Time in Yerevan: 11:07,   29 May 2024

From iPods to Space: Tony Fadell's quest to combat methane

From iPods to Space: Tony Fadell's quest to combat methane

BRATISLAVA, 15 MAY, ARMENPRESS. Over the past two decades, discussions on global warming have increasingly emphasized the critical need to reduce carbon dioxide emissions. Since the start of the Industrial Revolution, the level of carbon dioxide in the atmosphere has surged by 50 percent. This poses a severe threat to the planet's biodiversity, as high levels of carbon dioxide create a greenhouse effect that directly contributes to global warming. In response, major international organizations and leading nations are implementing various strategies to curb carbon dioxide emissions.

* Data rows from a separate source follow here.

/-! ## §1. Over `ℚ`: `GeneratorCountGE W p b` for `p^{b+2k} ≤ p^{#T₀+1} · #V` -/

/-- **The stacked count over `ℚ`.** `W/ℚ` globally minimal, `p` odd; Poitou–Tate duality over `ℚ`
(`hPT`); `E(ℚ_∞)[p^∞]` finite (`hfix`); `#E[p^∞]^{Γ_ℚ} ≤ p^k`; `P̃ ∈ E[p]` non-zero fixed with `hΨ`;
Tamagawa witnesses on `T₀` (`v ∤ p`); a place `v_p ∋ p` with one local kernel class `ξ` (`hξ`); and a
finite group `V` of continuous characters `Γ_ℚ →ₜ* ℤ/p`, each TRIVIAL on `Γ_{ℚ_v}` for `v ∈ T₀ ∪ {v_p}`
(`hV0`) and, at every other `v`, unramified at a good place, or trivial, or at a Kummer place (`hV`).
Then `GeneratorCountGE W p b` for every `b` with `p^{b+2k} ≤ p^{#T₀+1} · #V`: the relaxed Selmer group
of `…CountStacked.exists_addSubgroup_relaxedKummer_at_of_strict` fed with the strict classes
`θ(V)` (injective by p629806; Kummer off `T₀ ∪ {v_p}` by p629822 and the tree; `0` on `T₀ ∪ {v_p}`),
then eisenstein-p1's lossy count exactly as in lam-b's `generatorCountGE_of_localKernelClass_torsion`.
[cite: GreenbergLNM1716, §3 Lemma 3.1, pp. 91–93, §5 pp. 114–118, p. 137] [cite: MilneADT2006, Ch. I Thm. 4.10] -/
theorem generatorCountGE_of_kummerCharacters_stacked (hodd : p ≠ 2)
    (hPT : poitouTate_selmerStructure_duality ℚ)
    (hfix : ∀ κ : ZpExtension ℚ p, κ.IsCyclotomic →
      Finite (FixedPoints.addSubgroup κ.kerSubgroup (W.geomPrimaryTorsion p)))
    {k : ℕ}
    (hB : Nat.card {a : geomPrimaryTorsion W p // ∀ σ : absoluteGaloisGroup ℚ, σ • a = a} ≤ p ^ k)
    (Pt : geomTorsion W (p : ℤ)) (hPt : ∀ σ : absoluteGaloisGroup ℚ, σ • Pt = Pt) (hPt0 : Pt ≠ 0)
    (hΨ : ∀ Q : geomTorsion W (p : ℤ),
      (∀ σ : absoluteGaloisGroup ℚ, σ • Q - Q ∈ AddSubgroup.zmultiples Pt) →
        Q ∈ AddSubgroup.zmultiples Pt)
    (T₀ : Finset (HeightOneSpectrum (𝓞 ℚ))) (hT₀p : ∀ v ∈ T₀, ((p : ℕ) : 𝓞 ℚ) ∉ v.asIdeal)
    (hwit : ∀ v ∈ T₀, ∃ u ∈ unramifiedSubgroup
        ((W.torsionGaloisModule (p : ℤ)).restrictField (v.adicCompletion ℚ)) 1,
      u ∉ W.kummerLocalConditionAt (p : ℤ) (v.adicCompletion ℚ))
    (vp : HeightOneSpectrum (𝓞 ℚ)) (hvp : ((p : ℕ) : 𝓞 ℚ) ∈ vp.asIdeal)
    (hξ : ∀ κ : ZpExtension ℚ p, κ.IsCyclotomic →
      ∃ ξ : galoisCohomology (W.localGaloisModule (vp.adicCompletion ℚ)) 1, ξ ≠ 0 ∧ p • ξ = 0 ∧
        ξ ∈ (galoisCohomology.map (W.torsionPointsMapIntertwining (p : ℤ) (vp.adicCompletion ℚ)) 1).range ∧
        resH1Hom (Literature.NumberTheory.EllipticCurves.subgroupIncl
            (localSubgroup κ.kerSubgroup (vp.adicCompletion ℚ)))
          (AddMonoidHom.id (localPoints W (vp.adicCompletion ℚ))) (fun _ _ ↦ rfl) ξ = 0)
    (V : Subgroup (absoluteGaloisGroup ℚ →ₜ* Multiplicative (ZMod p))) [Finite V]
    (hV0 : ∀ χ ∈ V, ∀ v ∈ insert vp T₀, ∀ σ : absoluteGaloisGroup (v.adicCompletion ℚ),
      χ (resGal (K := ℚ) (v.adicCompletion ℚ) σ) = 1)
    (hV : ∀ χ ∈ V, ∀ v ∉ insert vp T₀,
      (W.HasGoodReductionAt v ∧
        ∀ τ ∈ absInertia (v.adicCompletion ℚ), χ (resGal (K := ℚ) (v.adicCompletion ℚ) τ) = 1) ∨
      (∀ σ : absoluteGaloisGroup (v.adicCompletion ℚ), χ (resGal (K := ℚ) (v.adicCompletion ℚ) σ) = 1) ∨
      (W.HasSplitMultiplicativeReductionAt v ∧ ∀ x : v.adicCompletion ℚ,
        Valued.v (algebraMap ℚ (v.adicCompletion ℚ) W.j) ≠ Valued.v x ^ p))
    {b : ℕ} (hb : p ^ (b + 2 * k) ≤ p ^ (T₀.card + 1) * Nat.card V) : GeneratorCountGE W p b := by
  haveI : NeZero p := ⟨hp.out.ne_zero⟩
  obtain ⟨inv, hperf, hsum, -, hcompl⟩ := hPT p
  have hvpT₀ : vp ∉ T₀ := fun h ↦ hT₀p vp h hvp
  intro κ γ hκ _ _ D _ _
  haveI := hfix κ hκ
  obtain ⟨ξ, hξ0, hξp, hξr, hξK⟩ := hξ κ hκ
  obtain ⟨h𝓛, hcard⟩ := kummer_le_comap_zmultiples_and_natCard vp ξ hξ0 hξp hξr
  let 𝓛 : ∀ v : HeightOneSpectrum (𝓞 ℚ),
      AddSubgroup (galoisCohomology ((W.torsionGaloisModule (p : ℤ)).toLocal (Sum.inr v)) 1) :=
    Function.update (fun _ ↦ ⊤) vp
      ((AddSubgroup.zmultiples ξ).comap
        (galoisCohomology.map (W.torsionPointsMapIntertwining (p : ℤ) (vp.adicCompletion ℚ)) 1))
  have h𝓛vp : 𝓛 vp = (AddSubgroup.zmultiples ξ).comap
      (galoisCohomology.map (W.torsionPointsMapIntertwining (p : ℤ) (vp.adicCompletion ℚ)) 1) :=
    Function.update_self _ _ _
  -- the strict Kummer-character classes
  choose φ hφ using fun χ : absoluteGaloisGroup ℚ →ₜ* Multiplicative (ZMod p) ↦
    exists_cocycle_of_character W χ Pt hPt
  have hpPt : p • Pt = 0 := Subtype.ext (by
    rw [AddSubgroupClass.coe_nsmul, ZeroMemClass.coe_zero]
    exact AddSubgroup.torsionBy.nsmul_iff.mp Pt.2)
  have hφ_mul : ∀ χ₁ χ₂ : absoluteGaloisGroup ℚ →ₜ* Multiplicative (ZMod p),
      φ (χ₁ * χ₂) = φ χ₁ + φ χ₂ := fun χ₁ χ₂ ↦ by
    apply Subtype.ext
    refine ContinuousMap.ext fun σ ↦ ?_
    rw [Submodule.coe_add, ContinuousMap.add_apply, hφ, hφ, hφ, ContinuousMonoidHom.mul_apply, toAdd_mul,
      ZMod.val_add, ← nsmul_eq_mod_nsmul _ hpPt, add_nsmul]
  have hφ_one : φ 1 = 0 := by
    apply Subtype.ext
    refine ContinuousMap.ext fun σ ↦ ?_
    rw [Submodule.coe_zero, ContinuousMap.zero_apply, hφ, ContinuousMonoidHom.coe_one, Pi.one_apply, toAdd_one,
      ZMod.val_zero, zero_smul]
  let θ : (absoluteGaloisGroup ℚ →ₜ* Multiplicative (ZMod p)) →* Multiplicative (galH1Torsion W (p : ℤ)) :=
    { toFun := fun χ ↦ Multiplicative.ofAdd
        (oneCocycleClass (discreteTopRep (absoluteGaloisGroup ℚ) (geomTorsion W (p : ℤ))) (φ χ))
      map_one' := by rw [hφ_one, oneCocycleClass_zero]; rfl
      map_mul' := fun χ₁ χ₂ ↦ by rw [hφ_mul, oneCocycleClass_add]; rfl }
  have hθinj : Function.Injective θ := by
    rw [← MonoidHom.ker_eq_bot_iff, Subgroup.eq_bot_iff_forall]
    intro χ hχ
    exact character_eq_one_of_oneCocycleClass_eq_zero W χ Pt hPt hPt0 hΨ (φ χ) (hφ χ)
      (toAdd_eq_zero.mpr ((MonoidHom.mem_ker).mp hχ))
  let ycl : V → galoisCohomology (W.torsionGaloisModule (p : ℤ)) 1 := fun χ ↦
    oneCocycleClass (discreteTopRep (absoluteGaloisGroup ℚ) (geomTorsion W (p : ℤ))) (φ χ)
  have hinj : Function.Injective ycl := fun χ χ' h ↦
    Subtype.ext (hθinj (congrArg Multiplicative.ofAdd h))
  have hφloc : ∀ (χ : absoluteGaloisGroup ℚ →ₜ* Multiplicative (ZMod p)) (v : HeightOneSpectrum (𝓞 ℚ))
      (σ : absoluteGaloisGroup (v.adicCompletion ℚ)),
      (φ χ).1 (resGal (K := ℚ) (v.adicCompletion ℚ) σ) =
        (Multiplicative.toAdd ((χ.comp (resGal (K := ℚ) (v.adicCompletion ℚ))) σ)).val • Pt :=
    fun χ v σ ↦ hφ χ _
  have hyK : ∀ χ : V, ∀ v ∉ insert vp T₀, galoisCohomology.localization (W.torsionGaloisModule (p : ℤ))
      (Sum.inr v) 1 (ycl χ) ∈ W.kummerSelmerStructure (p : ℤ) (Sum.inr v) := by
    intro χ v hv
    change galoisCohomology.res (W.torsionGaloisModule (p : ℤ)) (v.adicCompletion ℚ) 1 (ycl χ) ∈
      W.kummerLocalConditionAt (p : ℤ) (v.adicCompletion ℚ)
    rcases hV χ χ.2 v hv with ⟨hgood, hur⟩ | htriv | ⟨hsplit, hj⟩
    · exact X10.SelfTwist.unramifiedSubgroup_le_kummerLocalConditionAt_of_hasGoodReductionAt W hgood
        (p : ℤ) (res_oneCocycleClass_mem_unramifiedSubgroup_of_inertia W v Pt
          ((χ : absoluteGaloisGroup ℚ →ₜ* Multiplicative (ZMod p)).comp (resGal (K := ℚ) (v.adicCompletion ℚ)))
          hur (φ _) (hφloc _ v))
    · rw [res_oneCocycleClass_eq_zero_of_trivial W v Pt
        ((χ : absoluteGaloisGroup ℚ →ₜ* Multiplicative (ZMod p)).comp (resGal (K := ℚ) (v.adicCompletion ℚ)))
        htriv (φ _) (hφloc _ v)]
      exact zero_mem _
    · exact res_oneCocycleClass_mem_kummerLocalConditionAt_of_split W v hsplit hj Pt hPt
        ((χ : absoluteGaloisGroup ℚ →ₜ* Multiplicative (ZMod p)).comp (resGal (K := ℚ) (v.adicCompletion ℚ)))
        (φ _) (hφloc _ v)
  have hy0 : ∀ χ : V, ∀ v ∈ insert vp T₀, galoisCohomology.localization (W.torsionGaloisModule (p : ℤ))
      (Sum.inr v) 1 (ycl χ) = 0 := by
    intro χ v hv
    exact res_oneCocycleClass_eq_zero_of_trivial W v Pt
      ((χ : absoluteGaloisGroup ℚ →ₜ* Multiplicative (ZMod p)).comp (resGal (K := ℚ) (v.adicCompletion ℚ)))
      (hV0 χ χ.2 v hv) (φ _) (hφloc _ v)
  -- the relaxed subgroup, the strict classes counted
  obtain ⟨Sg, hSfin, hScard, hS⟩ := exists_addSubgroup_relaxedKummer_at_of_strict
    (W := W) hodd inv hperf hsum hcompl (EP.forall_localEulerPoincareCharacteristic_adicCompletion ℚ)
    T₀ hwit vp hvpT₀ 𝓛 (by rw [h𝓛vp]; exact h𝓛) (by rw [h𝓛vp]; exact hcard.le) ycl hinj hyK hy0
  haveI := hSfin
  have hcount := X1.GeneratorCountTorsion.natCard_le_natCard_quotient_maximalIdeal_mul_sq W κ D Sg
    (↑(insert vp T₀) : Set (HeightOneSpectrum (𝓞 ℚ))) (fun y hy v hv ↦ (hS y hy).1 v hv)
    (fun y hy w ↦ (hS y hy).2.1 w) fun y hy v hv ↦ by
      rcases Finset.mem_insert.mp (Finset.mem_coe.mp hv) with rfl | hv
      · have hy' := (hS y hy).2.2.2
        rw [h𝓛vp] at hy'
        have hy'' : galoisCohomology.map (W.torsionPointsMapIntertwining (p : ℤ) (v.adicCompletion ℚ)) 1
            (galoisCohomology.res (W.torsionGaloisModule (p : ℤ)) (v.adicCompletion ℚ) 1 y) ∈
            AddSubgroup.zmultiples ξ := hy'
        exact layerToInfty_resH1Hom_torsionToPrimaryH1_mem_localKerOver_of_map_res_mem_zmultiples W p
          κ v ξ hξK y hy''
      · exact Additive.layerToInfty_resH1Hom_torsionToPrimaryH1_mem_localKerOver_of_mem_unramified_sup_kummer
          W p κ v (hT₀p v hv) (Additive.exists_apply_resGal_ne_one_of_isCyclotomic κ hκ v (hT₀p v hv)) y
          ((hS y hy).2.2.1 v hv)
  have hV' : Nat.card V = Nat.card (↥V) := rfl
  have h1 : p ^ b * p ^ (2 * k) ≤ Nat.card (D.X ⧸ IsLocalRing.maximalIdeal (IwasawaAlgebra p) •
      (⊤ : Submodule (IwasawaAlgebra p) D.X)) * p ^ (2 * k) :=
    calc p ^ b * p ^ (2 * k) = p ^ (b + 2 * k) := (pow_add p b (2 * k)).symm
      _ ≤ p ^ (T₀.card + 1) * Nat.card V := hb
      _ ≤ Nat.card Sg := hScard
      _ ≤ _ := hcount
      _ ≤ Nat.card (D.X ⧸ IsLocalRing.maximalIdeal (IwasawaAlgebra p) •
            (⊤ : Submodule (IwasawaAlgebra p) D.X)) * (p ^ k) ^ 2 :=
          Nat.mul_le_mul_left _ (Nat.pow_le_pow_left hB 2)
      _ = _ := by rw [← pow_mul, mul_comm k 2]
  exact Nat.le_of_mul_le_mul_right h1 (pow_pos hp.out.pos _)
/-!
# Osterwalder–Schrader II, Lemma 5.2: the bases of the inductive tubes exhaust `ℂ₊ᵏ`, with the rate (5.28)/(6.30)

Topic `Literature/MathematicalPhysics/QuantumFieldTheory`; support file (everything proved, no named
facts) for the discharge of (A1) `OS1975_exists_timeContinuation` of
`Literature.MathematicalPhysics.QuantumFieldTheory.OSTimeContinuation` along Osterwalder–Schrader II
(Comm. Math. Phys. 42 (1975)), Ch. V.2 "Towards the Real World" and Ch. VI.2. There the
difference-variable Schwinger functions `S_k(ζ)` are continued in the `k` complex time
differences by an induction (A_N), (P_N) over regions `C_k^{(N)} ⊆ ℂ₊ᵏ` (analyticity of `S_k`) and
`D_n^{(N)}` (existence of the vectors `Ψ_n(x, ζ)`), (5.15)–(5.16); under `ζᵢ = e^{wᵢ}` these are
tubes whose bases `c_k^{(N)}, d_n^{(N)} ⊆ [−π/2, π/2]ᵏ` obey the recursion (5.23)–(5.25):

* `c_k^{(N)}` = convex hull of `{(−ṽ', v, v'') | (0, v') ∈ d_n^{(N-1)}, (0, v'') ∈ d_m^{(N-1)}, |v| ≤ π/2, n + m − 1 = k}`
  (the tube theorem applied to `S_k(ζ̃̄', x' + x + τ, ζ) = ⟪Ψ_n(x', ζ'), e^{−τH} Ψ_m(x, ζ)⟫`, the
  free slot `v = arg(x' + x + τ)` sitting at the position of the split);
* `d_n^{(N)} = {(0, v) | (−ṽ, 0, v) ∈ c_{2n-1}^{(N)}}` (`‖Ψ_n(x, ζ)‖² = S_{2n-1}(ζ̃̄, 2x, ζ)`);
* `c_k^{(0)} = {0}`, `d_n^{(0)} = {0}` (the real points),

and the continuation is complete once **Lemma 5.2** shows that these bases exhaust the open cube,
`⋃_N C_k^{(N)} = ℂ₊ᵏ`, quantitatively enough (Cor. 5.3, (5.28)) for the choice (6.30) of the level
`N(ζ)` to turn the bound (6.28), exponential in `N`, into the temperedness estimate (6.31) = (4.6).
This file proves exactly this combinatorial heart, in a form usable with any bookkeeping of the
induction:

* `osRho θ N i` — OS's `h^N_i` of (5.27) with the angle `θ < π/2` in place of `π/2` (which keeps
  all points in the *open* bases) and `h^N_0 := θ`: `h^{N+1}_{i+1} = (h^N_i + h^N_{i+1})/2`,
  `h^0_{i+1} = 0` (closed form `θ · P[Bin(N, ½) ≥ i]`, not needed); monotonicity in `i` and `N`,
  the deficiency bound `θ − h^N_{i+1} ≤ θ (i+1)(N+1)^i 2^{-N}` (`sub_osRho_le`, (5.28)) and its
  consequence `exists_osRho_ge`: a level `N` with `2^N ≤ A_k / δ²` achieves `h^N_i ≥ θ(1 − δ)` for
  all `i ≤ k`;
* `IsOSBaseFamily C D` — any pair of families `C N k ⊆ ℝᵏ`, `D N j ⊆ ℝʲ` with the closure
  properties (5.23)–(5.25) (membership in `D` through the diagonal embedding `dEmbed u = (−ũ, 0, u)`,
  `0 ∈ D 0 j`, convexity of the `C`'s, and the generators: reversed negated left part
  `splitLeft v p ∈ D N p`, `|v p| < π/2`, right part `splitRight v p ∈ D N (k-1-p)` ⟹
  `v ∈ C (N+1) k`); here `j = n − 1` counts the complex gaps of `Ψ_n`;
* `IsOSBaseFamily.vecOf_padFn_mem` — **the induction (5.26)–(5.27)**, in solid form: for all
  weights `|σ_m| ≤ 1` and paddings `s`, `(0^s, σ₀ h^N_1, …, σ_{t-1} h^N_t) ∈ D N (s + t)`; the step is
  the midpoint of the two generators carrying `±σ₀ θ` in the free slots at the offsets `±(s+1)`
  from the centre of `(−w̃, 0, w)` (OS's two points of p. 296), which is where `h^N_0 = θ` enters;
* `IsOSBaseFamily.mem_D_of_abs_le`, `….mem_C_succ_of_abs_le`, `….mem_C_succ_of_forall_abs_le` —
  **Lemma 5.2 (a), (b) and Cor. 5.3**: the boxes `∏ [−h^N_{i+1}, h^N_{i+1}] ⊆ d_j^{(N)}`,
  `[−θ, θ] × ∏ [−h^N_{i+1}, h^N_{i+1}] ⊆ c_{k+1}^{(N+1)}`, the cube `max |v_i| ≤ h^N_k` in `c_{k+1}^{(N+1)}`;
* `IsOSBaseFamily.exists_level` — **the exhaustion with its rate**: `max |v_i| ≤ (π/2)(1 − δ)` ⟹
  `v ∈ C (N+1) (k+1)` for some `N` with `2^N ≤ A_k / δ²`; `….exists_mem_C_of_forall_abs_lt` — the
  open cube `(−π/2, π/2)^{k+1}` is covered by `⋃_N C N (k+1)`;
* `osBaseC`, `osBaseD` — **OS's bases themselves** (the least such family, open version:
  strict `|v| < π/2`, no closures), `isOSBaseFamily_osBase`; they lie in the open cube
  (`osBaseC_subset_cube`), increase with `N` (`osBaseC_mono`), are open for `N ≥ 1`
  (`isOpen_osBaseC_succ`), the first level is the `ℓ¹`-ball `{∑ |v_i| < π/2}` of the first-stage
  domain (5.8) (`osBaseC_one`), `⋃_N c_{k+1}^{(N)}` is exactly the open cube (`iUnion_osBaseC`), and
  **(6.30)**: for `ζ ∈ ℂ₊^{k+1}` the arguments `(arg ζ_i)_i` lie in `c_{k+1}^{(N+1)}` for some `N` with
  `2^N ≤ A_k (∑ |ζ_i| / Re ζ_i)²` (`osBaseC_exists_level_arg`, via `π/2 − |arg ζ| ≥ cos (arg ζ) = Re ζ/|ζ|`);
* **solidity** (OS II p. 296: "if `(v₁, …, v_k) ∈ c_k^{(N)}` then the whole hyperrectangle with
  corners `(±v₁, …, ±v_k)` is also contained in `c_k^{(N)}`", used on p. 294 for the polydiscs of
  (P_N)): the bases are closed under the coordinate reflections (`isReflClosed_osBaseC`,
  `isReflClosed_osBaseD`), hence, being convex, under shrinking the moduli of the coordinates
  (`osBaseC_solid`, `osBaseD_solid`, from the general `solid_of_convex_of_isReflClosed`);
* the **generating sets** `osGen (osBaseD N) k` of (5.23) are star-shaped with respect to `0`
  (finite unions of convex pieces containing `0`, `starConvex_osGen_osBaseD`), open from level `2`
  on, and lie in `c_k^{(N+1)}` — the shape in which Bochner's tube theorem (tree:
  `Literature/Analysis/Complex/BochnerTubeFourier.lean`, star-shaped bases) extends a function
  holomorphic on the tube over `osGen` to the tube over its convex hull `c_k^{(N+1)}`.

## Faithfulness

OS II state Lemma 5.2 with `ρ(i, N)` (= `h^N_i` at `θ = π/2`) and closed bases; the open version
with `θ < π/2` arbitrary is equivalent for the open regions actually used by the tube theorem and
is what an induction over genuine (open, connected, star-shaped) tube bases needs. The rate
proved here, `1 − h^N_{i+1}/θ ≤ (i+1)(N+1)^i 2^{-N} ≤ A_i 2^{-N/2}`, is (5.28)
(`ρ(i, N) ≥ (π/2)(1 − γ_i 2^{-N/2})`). The dimension `d + 1` of space-time plays no role here.

## References

* K. Osterwalder, R. Schrader, *Axioms for Euclidean Green's functions II*, Comm. Math. Phys.
  42 (1975) 281–305: §IV.2 p. 289 (the `C_k^{(r)}` increase to `ℂ₊ᵏ`), Ch. V.2 pp. 293–297
  ((5.15)–(5.16), (5.22)–(5.28), Lemma 5.2, Cor. 5.3), Ch. VI.2 p. 303 ((6.28)–(6.31)).
  [OsterwalderSchraderCMP1975]

## Mathlib

`convexHull`, `convexHull_min`, `Convex.sum_mem`, `IsOpen.convexHull`,
`Real.pow_div_factorial_le_exp` (powers against `√2^N`), `pow_unbounded_of_one_lt`, `Nat.find`,
`Complex.cos_arg`, `Complex.abs_arg_lt_pi_div_two_iff`, `Real.sin_le`. Searched and absent in the
tree: any form of OS II Lemma 5.2 / (5.23)–(5.28) (`lean search 'Lemma 5.2'`, `'(5.27)'`,
`'hyperrectangle'`, `'envelope of holomorphy'` in `QuantumFieldTheory/OS*`).
-/

noncomputable section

Recently, however, scientists have identified another gas that may be even more harmful and destructive to our environment: methane. The concentration of methane in the atmosphere has more than doubled over the last two hundred years. Experts now believe that methane is responsible for 20-30 percent of global warming.

American engineer and inventor Tony Fadell, best known for creating the iPod, has significantly contributed to identifying and reducing methane emissions in recent years.

Currently, much of Fadell's work focuses on promoting a sustainable future for Earth.

Speaking at the STARMUS festival in Bratislava, he explained how he became involved in combating methane emissions and highlighted the progress made so far.

"Armenpress" shares the key points from Tony Fadell's speech.

 

Space has always been a childhood dream

I’ve been building since a young age. I’ve always dreamed of Space. I saw the first shuttle launch when I was a kid. I was even born in the year of the first Apollo mission. So I’ve always grown up around the Space, but I have never done anything in Space. I’ve always dreamed of. But luckily 6-7 year ago I got a call to help build a satellite - a satellite that tracks methane around the globe.  

 

Why is it important to detect methane emissions?

This is the first global satellite to track methane around the planet. Why is it important? It is not the biggest gas in the atmosphere. CO2 is; it’s 76 % of the global emissions every year. Methane is only 16 percent. The story is that methane is 80 times more powerful as a global warming gas than CO2. So yes, there is more CO2, but methane is a bigger problem, and it warms the Earth faster. And we have to address that as fast as possible, as well as we can. We can’t wait. 

And we’re putting more methane into the atmosphere every day, just like CO2. It’s not going down. And we have to solve this problem as soon as we can. Why? Because we believe we can slow the rate of the global warming by 30% by just tracking and cutting methane. Going and finding the sources of methane, reducing them and shutting them off.  

 

How does methane get into the atmosphere?

The number one cause for the leaks of methane, just like in the case of CO2, is the oil and gas industry. They are the number one cause in the US and worldwide. The second one after the oil and gas industry is agriculture, agricultural burps and farts. So we are focused, with our satellite, on looking at oil and gas emissions first, and next, we are going after agriculture.

After that there are landfills, where we dump all our trash. Our satellite will be able to cover all those. But first and foremost, we go over oil and gas, the fastest thing we can fix.

Now that we’ve been talking about this problem. The world didn’t know about methane problem 10 years ago.

After COP, the US and EU have woken up to this problem, and they have now impelemented all kinds of regulations, measures and fines for all those oil and gas producers to go after that and get that to fix the problems. That is amazing. This is amazing that 10 years ago, we were only talking about CO2, and now we are talking about methane, and we actually have legislation in place to fix it.

 

MethaneSat – our eye in the sky

There’s one issue. Where is the methane? Everybody sees there’s a problem, but where is it? We don’t have the global data until now.

Our mission with this satellite is to report where all the methane is, all of them, across the globe.

We can do that now with MethaneSat. Now we can have an eye in the sky checking up the entire globe for these missions.

We can even detect the location, we know how much and how fast these emissions happen every day.

MethaneSat is up there, it has been up there since March.

 

The satellite data will be free for researchers

Starting next month, we’re going to tell the world what we see. It orbits the globe every 95 minutes. And right now, it is focused on the top 80 percent of what we believe are the methane emitters on the planet. We will be able to recognize them, we’ll be able to tell the world about them.

But what’s also important is that the data from the satellite is free for researchers. The uncorrected, raw data will be available for anyone to use to help us with this search, with this hunt to help us figure out if maybe your neighbor has a methane leak, or maybe the industry or the company that you work for has a methane leak. We can all go and help stop these methane leaks. And any company that uses the data, they will have to pay for it. That’s how we continue to sustain this mission.